12-04-2007: Silicon Valleys in ontwikkelingslanden kunnen het niet alleen af
Een kopie van Silicon Valley heeft voor ontwikkelingslanden
onvoldoende economisch succes. Hoewel een locale clustering van
innovatieve bedrijven wel zorgt voor een betere verspreiding en
toepassing van nieuwe kennis, zijn internationale kennistransfers
minstens even belangrijk voor een goede economische ontwikkeling. Deze
conclusies komen uit het proefschrift van Efthymia Kesidou. Zij hoopt
dinsdag 17 april te promoveren aan de Technische Universiteit
Eindhoven (TU/e).
Regionale clusters van bedrijven die soortgelijke activiteiten
ontplooien zijn sinds jaar en dag verantwoordelijk voor de grootste
vooruitgang in innovaties. Zo was in de eerste helft van de 19de eeuw
het district rond Cornwall een echte industriële hot spot waar
tientallen jaren lang de nieuwste stoommachines werden geproduceerd.
Deze groepering van soortgelijke innovatieve bedrijvigheid was bijna
in haar eentje de aanjager van de industriële revolutie in het
Engeland, en later heel Europa. Andere succesvolle voorbeelden van
regionale innovatieve clusters zijn, naast het beroemde Silicon
Valley, de ruimtevaart-industrie rond Houston, de mode- en
leerindustrie in Noord Italië of de bloementeelt in het westen van
Nederland.
Derde Wereld landen zouden deze succesformules maar al te graag
kopiëren. En dat gebeurt volop, overal rijzen de science parks of de
technology valleys als paddenstoelen de grond uit. Maar tot op heden
was nog niet onderzocht of deze initiatieven wel zo goed werkten.
Kesidou heeft dat voor het eerst op detailniveau nagetrokken met een
dieptestudie naar de softwaresector in Uruguay. Zij voerde daarvoor
bij 98 bedrijven een eigen enquête (Innovation Survey), en interviewde
in totaal 107 toonaangevende figuren in de Uruguayaanse
softwaresector. De informatie die zij hiermee verkreeg analyseerde zij
vervolgens op een kwalitatieve als kwantitatieve manier.
Haar bevindingen waren tweeledig. Aan de ene kant blijkt, zoals
verwacht, clustering van soortgelijke bedrijven een positief effect te
hebben op de innovatieve prestaties. Dat komt door de zogenaamde
kennis-spillovers. Dit weglekken van kennis van het ene bedrijf naar
het andere gebeurt op drie manieren.
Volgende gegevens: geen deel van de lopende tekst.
import Summits.HubbardSuperconductivity.HubbardSuperconductivity.Theorems.AnisotropyChordTransferFibre3FinXDEvalW

/-!
# Route `AnisotropyChord` / H0 rotor rung: FIN per-`L` SIDE-CONDITION cell facts, `L = 22` (GM₃ cells 99–99)

Kernel facts `sdCellAnyZ 22 (49/50) 20 la lb (c, bn, aD) = true` (regime clause `mHole ≥ 0 ∧ facMI·η·(aD + b/(2+cos θ)) < c` on the cell, or vacuity), g5's `xbEval` objects, `decide +kernel`.
Prover seat `hubbard-h0-rotor-p3` g7; helper for piece A = stmt-HubbardSuperconductivity-23918 of rung 19089 (`--supports`, helper class).
WHAT THIS IS NOT: nothing here proves superconductivity in the Hubbard model (rotor TARGET as worded stays FALSE, g15 verdict); kernel facts /
assembly for ONE conditional reduction at one `L`.
-/

set_option linter.dupNamespace false
set_option autoImplicit false

namespace Summit.HubbardSuperconductivity.HubbardSuperconductivity.Theorems.AnisotropyChord.Transfer.Fibre3

namespace FinXD

/-- side-condition cell `[1278177951384923, 1310132400169547]` of `L = 22` (`cert`). [folklore] -/
theorem sd22_99 : sdCellAnyZ 22 (49/50 : ℚ) 20 1278177951384923 1310132400169547 ((11/20 : ℚ), (15 : ℕ), (2/25 : ℚ)) = true := by (rw [← sdCellAnyZW_eq]; decide +kernel)

end FinXD

end Summit.HubbardSuperconductivity.HubbardSuperconductivity.Theorems.AnisotropyChord.Transfer.Fibre3
/-- **Case `[L₀ ∩ L₁ : ℚ] = 2`: every family of CM types is DEGENERATE.**  `M = L₀ ∩ L₁` is an imaginary quadratic field
inside both `K_{i₀}` and `K_{i₁}` with odd relative degree `p`, so both signature defects on `M` are non-zero and
`SharedImaginaryQuadraticDegenerate` applies: `¬ IsNondegenerateFamily Φ` for every `Φ`, whatever the other slots.
[cite: Gordon1999HodgeAVSurvey, 7.5–7.7] -/
theorem not_isNondegenerateFamily_of_prime_of_finrank_inf_eq_two [Fintype I] {p : ℕ} (hp : p.Prime) (hp2 : p ≠ 2)
    {i₀ i₁ : I} (h01 : i₀ ≠ i₁) [IsGalois ℚ (K i₀)] [IsGalois ℚ (K i₁)] (h₀ : finrank ℚ (K i₀) = 2 * p)
    (h₁ : finrank ℚ (K i₁) = 2 * p) (h2 : finrank ℚ ↥(normalClosure ℚ (K i₀) ℂ ⊓ normalClosure ℚ (K i₁) ℂ) = 2)
    (Φ : ∀ i, CMType (K i)) : ¬ CMAlgebra.IsNondegenerateFamily Φ := by
  haveI : Nonempty I := ⟨i₀⟩
  -- the shared quadratic field `M ≤ ℂ`, as a number field with its inclusion `ι₀`
  set M : IntermediateField ℚ ℂ := normalClosure ℚ (K i₀) ℂ ⊓ normalClosure ℚ (K i₁) ℂ with hMdef
  haveI : FiniteDimensional ℚ ↥M := finiteDimensional_of_le₄ inf_le_left
  haveI : NumberField ↥M := NumberField.mk
  let ι₀ : ↥M →+* ℂ := (algebraMap ↥M ℂ)
  obtain ⟨x, hxM, hxne⟩ := exists_conj_ne_of_finrank_inf_eq_two (K := K) (i₀ := i₀) hp hp2 h₁ h2
  have hι : conjugate ι₀ ≠ ι₀ := by
    intro h
    have := RingHom.congr_fun h ⟨x, hxM⟩
    rw [ComplexEmbedding.conjugate_coe_eq] at this
    exact hxne this
  haveI : IsTotallyComplex ↥M := isTotallyComplex_of_finrank_eq_two_of_conjugate_ne h2 ι₀ hι
  -- the embeddings `M → K_{i₀}`, `M → K_{i₁}` (through `L_i = s_i(K_i)`)
  obtain ⟨s₀⟩ : Nonempty (K i₀ →+* ℂ) := inferInstance
  obtain ⟨s₁⟩ : Nonempty (K i₁ →+* ℂ) := inferInstance
  have hM₀ : M ≤ s₀.toRatAlgHom.fieldRange := by
    rw [← normalClosure_eq_fieldRange_of_normal s₀.toRatAlgHom]; exact inf_le_left
  have hM₁ : M ≤ s₁.toRatAlgHom.fieldRange := by
    rw [← normalClosure_eq_fieldRange_of_normal s₁.toRatAlgHom]; exact inf_le_right
  have hM₀' : ∀ x : ℂ, x ∈ M → x ∈ s₀.toRatAlgHom.range := fun x hx =>
    (AlgHom.mem_range _).2 (AlgHom.mem_fieldRange.1 (hM₀ hx))
  have hM₁' : ∀ x : ℂ, x ∈ M → x ∈ s₁.toRatAlgHom.range := fun x hx =>
    (AlgHom.mem_range _).2 (AlgHom.mem_fieldRange.1 (hM₁ hx))
  let incl₀ : ↥M →+* ↥s₀.toRatAlgHom.range :=
    { toFun := fun x => ⟨x.1, hM₀' x.1 x.2⟩
      map_one' := rfl
      map_mul' := fun _ _ => rfl
      map_zero' := rfl
      map_add' := fun _ _ => rfl }
  let incl₁ : ↥M →+* ↥s₁.toRatAlgHom.range :=
    { toFun := fun x => ⟨x.1, hM₁' x.1 x.2⟩
      map_one' := rfl
      map_mul' := fun _ _ => rfl
      map_zero' := rfl
      map_add' := fun _ _ => rfl }
  let j₀ : ↥M →+* K i₀ := (AlgEquiv.ofInjectiveField s₀.toRatAlgHom).symm.toRingEquiv.toRingHom.comp incl₀
  let j₁ : ↥M →+* K i₁ := (AlgEquiv.ofInjectiveField s₁.toRatAlgHom).symm.toRingEquiv.toRingHom.comp incl₁
  refine not_isNondegenerateFamily_of_shared_quadratic_of_odd (k := ↥M) h2 ι₀ h01 j₀ j₁ ?_ ?_ Φ
  · rw [h₀, Nat.mul_div_cancel_left _ two_pos]; exact hp.odd_of_ne_two hp2
  · rw [h₁, Nat.mul_div_cancel_left _ two_pos]; exact hp.odd_of_ne_two hp2

/-- **The dichotomy for two Galois CM fields of degree `2p`** (`p` odd prime, different Galois closures in `ℂ`): either
both slots carry partial conjugations (`[L₀ ∩ L₁ : ℚ] ∈ {1, p}`: additive rank, and on abelian varieties `B• = D•` for
nondegenerate types), or every family of CM types of the `K_i` is degenerate (`[L₀ ∩ L₁ : ℚ] = 2`: a shared imaginary
quadratic field). [cite: Gordon1999HodgeAVSurvey, §3 Theorem and 7.5–7.7] -/
theorem forall_exists_partialConj_pair_or_not_isNondegenerateFamily_of_prime [Fintype I] {p : ℕ} (hp : p.Prime)
    (hp2 : p ≠ 2) {i₀ i₁ : I} (h01 : i₀ ≠ i₁) (hI : ∀ j, j = i₀ ∨ j = i₁) [IsGalois ℚ (K i₀)] [IsGalois ℚ (K i₁)]
    (h₀ : finrank ℚ (K i₀) = 2 * p) (h₁ : finrank ℚ (K i₁) = 2 * p)
    (hne : normalClosure ℚ (K i₀) ℂ ≠ normalClosure ℚ (K i₁) ℂ) :
    (∀ i : I, ∃ σ : ℂ ≃+* ℂ, (∀ s : K i →+* ℂ, σ • s = (starRingAut : ℂ ≃+* ℂ) • s) ∧
        ∀ j, j ≠ i → ∀ s : K j →+* ℂ, σ • s = s) ∨
      ∀ Φ : ∀ i, CMType (K i), ¬ CMAlgebra.IsNondegenerateFamily Φ := by
  by_cases h2 : finrank ℚ ↥(normalClosure ℚ (K i₀) ℂ ⊓ normalClosure ℚ (K i₁) ℂ) = 2
  · exact Or.inr fun Φ => not_isNondegenerateFamily_of_prime_of_finrank_inf_eq_two hp hp2 h01 h₀ h₁ h2 Φ
  · exact Or.inl (forall_exists_partialConj_pair_of_prime_of_finrank_inf_ne_two hp hp2 h01 hI h₀ h₁ hne h2)

/-- **The two cases are exclusive**: partial conjugations and a degenerate family cannot coexist when the members are
nondegenerate — under partial conjugations the family is nondegenerate iff every member is.
[cite: Gordon1999HodgeAVSurvey, §3 Theorem and 7.5] -/
theorem isNondegenerateFamily_of_forall_exists_partialConj [Fintype I] [Nonempty I]
    (hconj : ∀ i : I, ∃ σ : ℂ ≃+* ℂ, (∀ s : K i →+* ℂ, σ • s = (starRingAut : ℂ ≃+* ℂ) • s) ∧
      ∀ j, j ≠ i → ∀ s : K j →+* ℂ, σ • s = s)
    (Φ : ∀ i, CMType (K i)) (hΦ : ∀ i, IsNondegenerate (Φ i)) : CMAlgebra.IsNondegenerateFamily Φ := by
  have key := typeRank_sigmaType_eq_iff_forall_of_partialConj (G := ℂ ≃+* ℂ) (Φ := fun i => (Φ i).1)
    (fun i => isCMTypeWith_conj (Φ i)) hconj
  have hcard : Fintype.card ((i : I) × (K i →+* ℂ)) = ∑ i, Module.finrank ℚ (K i) := by
    rw [Fintype.card_sigma]
    exact Finset.sum_congr rfl fun i _ => Embeddings.card (K i) ℂ
  rw [hcard] at key
  simp only [Embeddings.card] at key
  exact key.2 hΦ

end Prime

end Literature.NumberTheory.ComplexMultiplication

end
Ten eerste kunnen werknemers van
bedrijf veranderen, en zo de kennis meenemen. Daarnaast is er veel
informele kennisoverdracht doordat er bijvoorbeeld netwerken tussen
branchegenoten ontstaan, of omdat er informeel wordt samengewerkt met
universiteiten. Tot slot kunnen er uit grotere bedrijven nieuwe kleine
bedrijven ontstaan, die specifieke kennis vrijmaken en benutten.
Aan de andere kant zijn deze kennis-spillovers echter onvoldoende om
ontwikkelingslanden als Uruguay voldoende te laten groeien. Kesidou
concludeert dan ook in haar onderzoek dat goede kennistransfers uit de
ontwikkelde landen noodzakelijk zijn om de economische prestaties van
ontwikkelingslanden structureel te verbeteren.